**Exercise description**
For this exercise, copy each line of the records that contains the word "from".

**Data provided**
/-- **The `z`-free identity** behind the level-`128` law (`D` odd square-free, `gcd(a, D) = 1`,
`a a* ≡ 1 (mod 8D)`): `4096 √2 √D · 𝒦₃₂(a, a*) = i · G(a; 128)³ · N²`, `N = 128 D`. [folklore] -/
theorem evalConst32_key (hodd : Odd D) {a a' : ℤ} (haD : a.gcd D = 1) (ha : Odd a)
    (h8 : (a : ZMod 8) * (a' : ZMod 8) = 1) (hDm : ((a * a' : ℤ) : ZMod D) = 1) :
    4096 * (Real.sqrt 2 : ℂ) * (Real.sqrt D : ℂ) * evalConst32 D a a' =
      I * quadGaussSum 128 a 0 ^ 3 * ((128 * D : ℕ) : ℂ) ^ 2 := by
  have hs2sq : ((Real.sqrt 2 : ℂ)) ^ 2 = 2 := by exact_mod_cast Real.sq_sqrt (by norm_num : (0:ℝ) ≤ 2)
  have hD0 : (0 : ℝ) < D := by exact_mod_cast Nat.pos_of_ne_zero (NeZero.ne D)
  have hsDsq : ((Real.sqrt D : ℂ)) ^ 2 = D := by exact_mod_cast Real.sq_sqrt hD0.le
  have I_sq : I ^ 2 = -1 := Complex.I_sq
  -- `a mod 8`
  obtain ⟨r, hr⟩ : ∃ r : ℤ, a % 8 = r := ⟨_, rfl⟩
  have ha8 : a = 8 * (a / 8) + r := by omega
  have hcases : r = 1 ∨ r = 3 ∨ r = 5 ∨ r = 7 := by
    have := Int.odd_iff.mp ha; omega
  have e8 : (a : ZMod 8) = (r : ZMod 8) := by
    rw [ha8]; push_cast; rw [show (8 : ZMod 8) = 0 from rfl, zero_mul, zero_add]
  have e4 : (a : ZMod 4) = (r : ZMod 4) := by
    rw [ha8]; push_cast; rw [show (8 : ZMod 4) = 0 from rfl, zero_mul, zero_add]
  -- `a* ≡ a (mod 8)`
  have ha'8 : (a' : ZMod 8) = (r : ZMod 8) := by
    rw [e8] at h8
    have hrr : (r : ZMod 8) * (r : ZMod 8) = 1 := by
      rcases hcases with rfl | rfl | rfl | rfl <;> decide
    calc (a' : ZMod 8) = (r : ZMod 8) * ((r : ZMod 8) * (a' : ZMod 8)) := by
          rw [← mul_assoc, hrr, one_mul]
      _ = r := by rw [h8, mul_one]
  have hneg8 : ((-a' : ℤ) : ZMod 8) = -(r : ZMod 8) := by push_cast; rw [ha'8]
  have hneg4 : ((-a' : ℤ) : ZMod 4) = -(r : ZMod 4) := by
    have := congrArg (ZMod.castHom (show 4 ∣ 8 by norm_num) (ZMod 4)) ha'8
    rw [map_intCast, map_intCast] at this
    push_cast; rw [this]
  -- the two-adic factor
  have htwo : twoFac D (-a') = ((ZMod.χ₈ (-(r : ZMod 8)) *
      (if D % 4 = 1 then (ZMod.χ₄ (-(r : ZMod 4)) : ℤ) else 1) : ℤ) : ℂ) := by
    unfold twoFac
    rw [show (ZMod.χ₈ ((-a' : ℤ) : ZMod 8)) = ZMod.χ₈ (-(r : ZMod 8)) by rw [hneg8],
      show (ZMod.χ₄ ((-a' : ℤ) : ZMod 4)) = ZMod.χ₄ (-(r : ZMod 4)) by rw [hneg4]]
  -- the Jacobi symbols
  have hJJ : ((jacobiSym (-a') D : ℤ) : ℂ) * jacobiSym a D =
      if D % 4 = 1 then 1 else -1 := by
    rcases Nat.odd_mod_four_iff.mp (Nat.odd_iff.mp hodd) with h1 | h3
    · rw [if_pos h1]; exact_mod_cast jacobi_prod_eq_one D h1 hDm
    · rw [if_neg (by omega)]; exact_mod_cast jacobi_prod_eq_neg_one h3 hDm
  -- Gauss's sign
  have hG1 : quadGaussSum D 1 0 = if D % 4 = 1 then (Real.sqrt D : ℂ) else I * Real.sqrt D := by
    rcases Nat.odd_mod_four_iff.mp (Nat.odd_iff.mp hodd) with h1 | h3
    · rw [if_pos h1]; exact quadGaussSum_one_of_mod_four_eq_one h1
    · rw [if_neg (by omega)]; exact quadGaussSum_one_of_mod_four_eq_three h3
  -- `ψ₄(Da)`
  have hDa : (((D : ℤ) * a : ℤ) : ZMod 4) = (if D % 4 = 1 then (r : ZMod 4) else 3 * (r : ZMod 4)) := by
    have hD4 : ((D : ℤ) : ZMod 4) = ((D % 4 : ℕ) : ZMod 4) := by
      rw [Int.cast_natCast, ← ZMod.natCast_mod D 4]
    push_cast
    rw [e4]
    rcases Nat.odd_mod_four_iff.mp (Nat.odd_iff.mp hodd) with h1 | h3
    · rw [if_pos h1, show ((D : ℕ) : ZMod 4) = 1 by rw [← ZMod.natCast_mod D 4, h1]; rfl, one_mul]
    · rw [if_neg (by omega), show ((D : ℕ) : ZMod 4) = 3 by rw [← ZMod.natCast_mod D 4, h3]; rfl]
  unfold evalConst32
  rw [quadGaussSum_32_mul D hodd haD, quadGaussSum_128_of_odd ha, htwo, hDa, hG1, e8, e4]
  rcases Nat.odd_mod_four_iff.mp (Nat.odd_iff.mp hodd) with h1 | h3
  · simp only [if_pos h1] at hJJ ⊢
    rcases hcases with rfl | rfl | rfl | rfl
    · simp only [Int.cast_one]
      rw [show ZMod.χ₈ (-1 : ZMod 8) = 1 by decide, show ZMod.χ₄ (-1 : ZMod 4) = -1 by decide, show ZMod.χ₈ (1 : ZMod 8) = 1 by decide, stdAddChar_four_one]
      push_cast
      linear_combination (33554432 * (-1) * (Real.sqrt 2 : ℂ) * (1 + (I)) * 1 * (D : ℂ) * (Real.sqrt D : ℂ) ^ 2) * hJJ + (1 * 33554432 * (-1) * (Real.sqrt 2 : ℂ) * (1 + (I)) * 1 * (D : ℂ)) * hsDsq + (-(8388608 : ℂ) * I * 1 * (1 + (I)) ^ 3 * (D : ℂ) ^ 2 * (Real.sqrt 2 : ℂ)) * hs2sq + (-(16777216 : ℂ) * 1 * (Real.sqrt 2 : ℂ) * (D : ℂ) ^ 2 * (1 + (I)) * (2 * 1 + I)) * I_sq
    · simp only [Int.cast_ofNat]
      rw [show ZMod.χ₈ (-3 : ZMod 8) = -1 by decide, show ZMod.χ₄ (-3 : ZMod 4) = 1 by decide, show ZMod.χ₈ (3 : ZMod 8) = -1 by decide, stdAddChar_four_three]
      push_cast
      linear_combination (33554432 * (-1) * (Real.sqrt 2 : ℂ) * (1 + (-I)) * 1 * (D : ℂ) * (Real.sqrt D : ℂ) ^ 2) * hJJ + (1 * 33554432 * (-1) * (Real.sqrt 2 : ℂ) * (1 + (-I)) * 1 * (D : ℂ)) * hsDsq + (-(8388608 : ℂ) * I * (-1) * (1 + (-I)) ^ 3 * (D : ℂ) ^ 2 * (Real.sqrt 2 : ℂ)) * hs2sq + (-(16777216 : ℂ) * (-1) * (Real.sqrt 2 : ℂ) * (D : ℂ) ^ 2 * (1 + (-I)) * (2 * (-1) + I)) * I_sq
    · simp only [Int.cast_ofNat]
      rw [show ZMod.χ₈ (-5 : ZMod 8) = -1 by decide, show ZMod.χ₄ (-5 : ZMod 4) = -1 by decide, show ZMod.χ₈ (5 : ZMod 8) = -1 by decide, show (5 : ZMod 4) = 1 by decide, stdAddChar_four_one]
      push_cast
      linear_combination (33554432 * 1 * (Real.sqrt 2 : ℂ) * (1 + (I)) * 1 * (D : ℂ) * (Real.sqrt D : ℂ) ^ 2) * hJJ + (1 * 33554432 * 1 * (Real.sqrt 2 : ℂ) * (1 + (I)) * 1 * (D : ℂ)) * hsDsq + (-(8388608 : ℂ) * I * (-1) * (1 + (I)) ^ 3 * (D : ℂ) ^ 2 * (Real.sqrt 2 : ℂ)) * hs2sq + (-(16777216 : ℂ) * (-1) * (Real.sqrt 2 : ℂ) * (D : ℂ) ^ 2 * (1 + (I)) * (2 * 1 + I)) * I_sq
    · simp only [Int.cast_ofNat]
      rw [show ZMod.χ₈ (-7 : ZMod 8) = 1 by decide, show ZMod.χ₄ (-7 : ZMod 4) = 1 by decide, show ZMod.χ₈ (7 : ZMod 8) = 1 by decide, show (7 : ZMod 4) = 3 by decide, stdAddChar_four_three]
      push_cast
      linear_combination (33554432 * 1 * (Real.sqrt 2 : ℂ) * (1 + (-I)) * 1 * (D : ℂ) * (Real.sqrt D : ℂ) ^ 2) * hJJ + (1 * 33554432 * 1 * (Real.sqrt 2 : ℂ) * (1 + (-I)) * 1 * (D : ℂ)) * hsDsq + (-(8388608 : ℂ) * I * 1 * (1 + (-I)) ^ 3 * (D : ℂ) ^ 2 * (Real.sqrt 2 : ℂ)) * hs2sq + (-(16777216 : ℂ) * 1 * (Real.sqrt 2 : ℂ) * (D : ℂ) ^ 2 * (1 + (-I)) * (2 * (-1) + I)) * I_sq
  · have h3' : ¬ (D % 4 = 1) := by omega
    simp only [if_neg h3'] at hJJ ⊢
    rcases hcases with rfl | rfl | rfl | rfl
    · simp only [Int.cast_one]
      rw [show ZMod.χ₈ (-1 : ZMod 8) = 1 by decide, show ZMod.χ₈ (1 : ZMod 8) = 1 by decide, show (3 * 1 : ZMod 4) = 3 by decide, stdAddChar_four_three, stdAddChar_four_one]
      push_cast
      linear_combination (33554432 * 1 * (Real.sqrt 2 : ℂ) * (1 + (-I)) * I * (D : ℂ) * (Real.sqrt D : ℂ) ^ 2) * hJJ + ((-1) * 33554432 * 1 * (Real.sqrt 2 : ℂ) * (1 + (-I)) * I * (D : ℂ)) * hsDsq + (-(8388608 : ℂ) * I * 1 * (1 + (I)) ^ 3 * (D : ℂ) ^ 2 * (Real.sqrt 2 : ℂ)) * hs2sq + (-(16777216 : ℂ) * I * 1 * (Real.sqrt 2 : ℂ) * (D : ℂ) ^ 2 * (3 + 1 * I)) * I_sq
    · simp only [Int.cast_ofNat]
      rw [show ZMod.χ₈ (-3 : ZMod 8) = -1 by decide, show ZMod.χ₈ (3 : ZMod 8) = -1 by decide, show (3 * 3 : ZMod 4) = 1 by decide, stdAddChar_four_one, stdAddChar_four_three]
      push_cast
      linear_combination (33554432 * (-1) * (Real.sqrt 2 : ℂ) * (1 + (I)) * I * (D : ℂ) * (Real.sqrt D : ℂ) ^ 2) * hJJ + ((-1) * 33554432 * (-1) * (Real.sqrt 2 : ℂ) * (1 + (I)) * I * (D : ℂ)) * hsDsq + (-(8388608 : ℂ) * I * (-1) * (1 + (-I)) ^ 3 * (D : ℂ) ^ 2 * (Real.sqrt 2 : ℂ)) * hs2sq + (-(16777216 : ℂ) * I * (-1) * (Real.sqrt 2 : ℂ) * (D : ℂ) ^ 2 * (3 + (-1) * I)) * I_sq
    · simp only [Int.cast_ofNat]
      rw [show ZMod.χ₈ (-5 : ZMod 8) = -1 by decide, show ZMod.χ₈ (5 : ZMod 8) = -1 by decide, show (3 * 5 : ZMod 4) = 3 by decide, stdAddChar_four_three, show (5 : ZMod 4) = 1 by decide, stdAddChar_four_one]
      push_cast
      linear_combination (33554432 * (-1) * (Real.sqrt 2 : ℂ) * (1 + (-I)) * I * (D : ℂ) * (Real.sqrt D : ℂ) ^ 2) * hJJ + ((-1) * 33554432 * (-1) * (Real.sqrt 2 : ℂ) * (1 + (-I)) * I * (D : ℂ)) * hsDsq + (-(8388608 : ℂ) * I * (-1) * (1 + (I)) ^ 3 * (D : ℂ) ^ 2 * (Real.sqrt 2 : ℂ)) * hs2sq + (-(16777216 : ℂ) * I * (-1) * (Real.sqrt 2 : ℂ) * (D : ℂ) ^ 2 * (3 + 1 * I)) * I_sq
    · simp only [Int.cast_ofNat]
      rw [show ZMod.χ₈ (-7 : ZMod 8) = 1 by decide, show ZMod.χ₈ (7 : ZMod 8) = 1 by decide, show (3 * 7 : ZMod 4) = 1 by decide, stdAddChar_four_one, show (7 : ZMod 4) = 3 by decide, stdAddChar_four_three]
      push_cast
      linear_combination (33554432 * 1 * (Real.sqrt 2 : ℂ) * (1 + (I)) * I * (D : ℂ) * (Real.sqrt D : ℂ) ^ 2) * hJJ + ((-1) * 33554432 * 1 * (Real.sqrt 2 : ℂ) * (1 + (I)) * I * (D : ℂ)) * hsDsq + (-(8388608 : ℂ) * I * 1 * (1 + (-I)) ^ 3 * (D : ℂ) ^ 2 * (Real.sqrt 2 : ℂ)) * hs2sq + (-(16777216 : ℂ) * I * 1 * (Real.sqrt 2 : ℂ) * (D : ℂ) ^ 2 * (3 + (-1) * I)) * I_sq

==

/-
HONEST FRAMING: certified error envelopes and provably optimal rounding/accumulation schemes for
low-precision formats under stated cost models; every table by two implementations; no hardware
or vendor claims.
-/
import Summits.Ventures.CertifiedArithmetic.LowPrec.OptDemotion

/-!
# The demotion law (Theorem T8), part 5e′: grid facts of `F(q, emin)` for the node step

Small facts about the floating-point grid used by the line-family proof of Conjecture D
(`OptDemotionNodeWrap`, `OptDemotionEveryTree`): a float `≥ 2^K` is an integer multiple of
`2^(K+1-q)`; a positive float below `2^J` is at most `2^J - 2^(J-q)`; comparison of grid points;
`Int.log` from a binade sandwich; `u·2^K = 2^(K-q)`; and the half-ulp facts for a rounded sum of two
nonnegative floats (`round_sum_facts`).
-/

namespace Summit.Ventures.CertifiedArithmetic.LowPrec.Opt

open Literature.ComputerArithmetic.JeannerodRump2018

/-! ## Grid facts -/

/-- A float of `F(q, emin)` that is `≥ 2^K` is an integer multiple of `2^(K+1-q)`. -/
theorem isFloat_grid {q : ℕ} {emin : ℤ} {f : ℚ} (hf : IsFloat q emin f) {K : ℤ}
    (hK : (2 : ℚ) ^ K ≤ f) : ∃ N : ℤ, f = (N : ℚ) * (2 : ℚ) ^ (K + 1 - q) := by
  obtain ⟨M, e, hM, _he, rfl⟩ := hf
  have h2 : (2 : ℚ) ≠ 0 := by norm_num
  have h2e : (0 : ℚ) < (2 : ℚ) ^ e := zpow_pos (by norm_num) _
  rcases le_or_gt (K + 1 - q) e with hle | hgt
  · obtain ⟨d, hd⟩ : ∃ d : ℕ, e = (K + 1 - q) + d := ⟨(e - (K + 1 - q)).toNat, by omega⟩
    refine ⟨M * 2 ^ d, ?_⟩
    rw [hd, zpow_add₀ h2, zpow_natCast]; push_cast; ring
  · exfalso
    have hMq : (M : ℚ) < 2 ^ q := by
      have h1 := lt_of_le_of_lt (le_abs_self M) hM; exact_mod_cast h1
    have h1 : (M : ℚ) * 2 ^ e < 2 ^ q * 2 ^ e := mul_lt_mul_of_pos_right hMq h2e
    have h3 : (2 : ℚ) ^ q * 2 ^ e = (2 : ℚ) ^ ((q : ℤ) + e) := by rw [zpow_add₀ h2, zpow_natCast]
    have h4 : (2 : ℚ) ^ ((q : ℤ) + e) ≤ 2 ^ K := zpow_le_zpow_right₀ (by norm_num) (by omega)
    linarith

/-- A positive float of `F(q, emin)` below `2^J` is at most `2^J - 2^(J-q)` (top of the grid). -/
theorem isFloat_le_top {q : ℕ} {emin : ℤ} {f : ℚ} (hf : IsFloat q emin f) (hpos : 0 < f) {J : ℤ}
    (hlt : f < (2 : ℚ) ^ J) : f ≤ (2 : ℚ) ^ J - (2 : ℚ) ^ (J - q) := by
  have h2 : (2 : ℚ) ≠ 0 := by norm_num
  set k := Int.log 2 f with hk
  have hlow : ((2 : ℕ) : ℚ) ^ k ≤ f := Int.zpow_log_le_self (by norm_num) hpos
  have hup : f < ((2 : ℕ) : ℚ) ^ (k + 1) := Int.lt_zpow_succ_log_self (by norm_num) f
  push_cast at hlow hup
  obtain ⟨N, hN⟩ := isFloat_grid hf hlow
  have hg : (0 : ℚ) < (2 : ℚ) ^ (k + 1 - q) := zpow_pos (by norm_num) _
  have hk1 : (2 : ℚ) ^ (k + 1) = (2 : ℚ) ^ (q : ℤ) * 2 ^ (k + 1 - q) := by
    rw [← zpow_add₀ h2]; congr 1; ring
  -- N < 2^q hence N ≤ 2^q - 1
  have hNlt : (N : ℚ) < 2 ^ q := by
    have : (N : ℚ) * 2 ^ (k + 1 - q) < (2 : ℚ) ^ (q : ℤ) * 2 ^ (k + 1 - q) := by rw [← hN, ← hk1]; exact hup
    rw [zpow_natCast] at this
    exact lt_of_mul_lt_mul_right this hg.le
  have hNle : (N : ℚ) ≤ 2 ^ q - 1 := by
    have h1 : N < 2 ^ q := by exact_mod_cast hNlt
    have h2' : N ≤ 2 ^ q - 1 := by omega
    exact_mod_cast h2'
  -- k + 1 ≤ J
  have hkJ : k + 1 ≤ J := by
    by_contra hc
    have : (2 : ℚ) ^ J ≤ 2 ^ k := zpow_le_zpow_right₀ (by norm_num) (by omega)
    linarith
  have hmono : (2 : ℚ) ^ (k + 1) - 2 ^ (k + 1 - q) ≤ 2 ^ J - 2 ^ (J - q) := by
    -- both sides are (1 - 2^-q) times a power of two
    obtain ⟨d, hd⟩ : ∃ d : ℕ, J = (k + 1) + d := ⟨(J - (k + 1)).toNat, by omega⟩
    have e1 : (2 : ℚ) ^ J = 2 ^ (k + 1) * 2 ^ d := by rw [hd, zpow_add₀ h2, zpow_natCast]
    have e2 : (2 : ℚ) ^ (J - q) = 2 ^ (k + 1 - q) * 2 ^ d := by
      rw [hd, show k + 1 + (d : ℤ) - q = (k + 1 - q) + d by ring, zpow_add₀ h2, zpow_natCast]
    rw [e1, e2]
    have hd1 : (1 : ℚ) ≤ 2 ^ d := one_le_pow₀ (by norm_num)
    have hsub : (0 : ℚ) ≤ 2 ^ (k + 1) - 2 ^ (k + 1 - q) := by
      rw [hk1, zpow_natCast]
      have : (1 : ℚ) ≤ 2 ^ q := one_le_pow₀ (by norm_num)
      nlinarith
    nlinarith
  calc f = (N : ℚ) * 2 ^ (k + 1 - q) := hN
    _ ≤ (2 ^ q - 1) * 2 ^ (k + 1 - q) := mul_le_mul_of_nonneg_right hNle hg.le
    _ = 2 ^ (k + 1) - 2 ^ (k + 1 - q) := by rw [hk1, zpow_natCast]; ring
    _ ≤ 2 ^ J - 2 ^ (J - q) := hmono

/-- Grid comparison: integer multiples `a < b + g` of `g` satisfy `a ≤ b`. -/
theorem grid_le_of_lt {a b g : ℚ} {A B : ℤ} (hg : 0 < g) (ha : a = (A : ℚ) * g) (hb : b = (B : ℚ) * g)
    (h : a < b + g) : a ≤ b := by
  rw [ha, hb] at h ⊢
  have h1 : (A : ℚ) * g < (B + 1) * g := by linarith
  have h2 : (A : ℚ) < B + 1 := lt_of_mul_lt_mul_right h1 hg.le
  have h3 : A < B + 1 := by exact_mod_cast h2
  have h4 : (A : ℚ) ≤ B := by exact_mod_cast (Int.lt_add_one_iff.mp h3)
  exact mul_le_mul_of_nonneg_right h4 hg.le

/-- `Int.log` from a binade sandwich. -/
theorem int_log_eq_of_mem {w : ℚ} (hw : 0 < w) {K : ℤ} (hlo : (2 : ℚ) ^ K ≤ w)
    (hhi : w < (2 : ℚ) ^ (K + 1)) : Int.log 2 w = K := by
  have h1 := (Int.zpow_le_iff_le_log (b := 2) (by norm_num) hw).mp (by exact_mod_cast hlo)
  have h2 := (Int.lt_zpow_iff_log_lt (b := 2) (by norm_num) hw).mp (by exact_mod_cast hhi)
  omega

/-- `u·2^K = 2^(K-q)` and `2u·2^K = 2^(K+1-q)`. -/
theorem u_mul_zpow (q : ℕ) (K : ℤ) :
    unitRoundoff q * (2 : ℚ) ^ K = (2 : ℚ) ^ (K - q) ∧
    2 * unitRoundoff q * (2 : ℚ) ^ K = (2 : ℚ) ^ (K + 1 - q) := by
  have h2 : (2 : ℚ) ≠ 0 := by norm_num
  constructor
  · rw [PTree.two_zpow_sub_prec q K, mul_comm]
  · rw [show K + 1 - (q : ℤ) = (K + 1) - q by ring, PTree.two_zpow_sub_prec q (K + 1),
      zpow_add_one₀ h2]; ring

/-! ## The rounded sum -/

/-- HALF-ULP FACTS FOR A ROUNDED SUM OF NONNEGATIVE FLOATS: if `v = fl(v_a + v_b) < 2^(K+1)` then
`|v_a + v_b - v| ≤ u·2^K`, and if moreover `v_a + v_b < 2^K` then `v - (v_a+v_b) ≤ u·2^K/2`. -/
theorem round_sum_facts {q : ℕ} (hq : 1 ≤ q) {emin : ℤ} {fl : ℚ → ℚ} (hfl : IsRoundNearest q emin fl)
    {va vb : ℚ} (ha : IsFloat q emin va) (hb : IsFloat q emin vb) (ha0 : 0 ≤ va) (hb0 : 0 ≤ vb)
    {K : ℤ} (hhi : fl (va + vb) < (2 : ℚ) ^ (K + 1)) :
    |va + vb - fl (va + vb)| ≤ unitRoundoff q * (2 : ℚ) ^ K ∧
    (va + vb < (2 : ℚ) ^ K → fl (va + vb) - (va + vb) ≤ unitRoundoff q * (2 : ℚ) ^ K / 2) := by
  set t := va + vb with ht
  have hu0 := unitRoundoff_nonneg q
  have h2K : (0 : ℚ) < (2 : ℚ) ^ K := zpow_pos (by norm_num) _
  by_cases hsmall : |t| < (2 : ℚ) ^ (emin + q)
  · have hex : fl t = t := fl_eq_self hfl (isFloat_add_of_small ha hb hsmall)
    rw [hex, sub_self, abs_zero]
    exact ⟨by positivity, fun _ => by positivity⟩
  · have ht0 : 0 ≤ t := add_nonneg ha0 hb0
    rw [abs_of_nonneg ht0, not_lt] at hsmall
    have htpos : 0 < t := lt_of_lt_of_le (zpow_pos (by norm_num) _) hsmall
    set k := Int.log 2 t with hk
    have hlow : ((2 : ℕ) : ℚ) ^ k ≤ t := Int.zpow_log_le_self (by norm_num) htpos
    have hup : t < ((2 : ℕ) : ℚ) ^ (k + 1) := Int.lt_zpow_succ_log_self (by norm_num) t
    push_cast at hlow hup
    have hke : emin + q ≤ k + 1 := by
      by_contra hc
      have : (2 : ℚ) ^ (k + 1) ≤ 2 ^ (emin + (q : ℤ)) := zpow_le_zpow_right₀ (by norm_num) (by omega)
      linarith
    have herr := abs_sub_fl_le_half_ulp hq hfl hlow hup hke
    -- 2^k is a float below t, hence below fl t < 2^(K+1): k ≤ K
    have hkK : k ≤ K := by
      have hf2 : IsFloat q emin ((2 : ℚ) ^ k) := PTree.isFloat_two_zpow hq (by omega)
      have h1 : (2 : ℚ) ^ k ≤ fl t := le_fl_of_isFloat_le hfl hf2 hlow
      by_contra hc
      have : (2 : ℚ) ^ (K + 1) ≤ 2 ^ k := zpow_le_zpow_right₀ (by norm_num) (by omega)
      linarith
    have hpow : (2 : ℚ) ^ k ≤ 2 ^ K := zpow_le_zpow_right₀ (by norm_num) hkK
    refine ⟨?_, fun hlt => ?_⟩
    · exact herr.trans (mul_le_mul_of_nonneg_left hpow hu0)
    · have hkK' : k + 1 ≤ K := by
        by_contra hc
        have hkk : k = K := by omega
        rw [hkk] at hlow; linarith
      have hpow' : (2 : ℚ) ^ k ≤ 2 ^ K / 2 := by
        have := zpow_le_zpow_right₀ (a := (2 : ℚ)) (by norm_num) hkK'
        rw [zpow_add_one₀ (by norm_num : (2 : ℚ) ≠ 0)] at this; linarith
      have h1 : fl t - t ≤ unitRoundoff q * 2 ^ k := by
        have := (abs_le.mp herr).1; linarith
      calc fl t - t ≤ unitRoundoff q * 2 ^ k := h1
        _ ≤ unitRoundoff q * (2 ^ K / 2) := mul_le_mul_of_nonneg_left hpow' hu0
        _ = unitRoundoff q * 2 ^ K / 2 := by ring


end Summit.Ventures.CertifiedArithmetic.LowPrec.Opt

**Your response**
    rw [ha8]; push_cast; rw [show (8 : ZMod 8) = 0 from rfl, zero_mul, zero_add]
    rw [ha8]; push_cast; rw [show (8 : ZMod 4) = 0 from rfl, zero_mul, zero_add]
`Int.log` from a binade sandwich; `u·2^K = 2^(K-q)`; and the half-ulp facts for a rounded sum of two
/-- `Int.log` from a binade sandwich. -/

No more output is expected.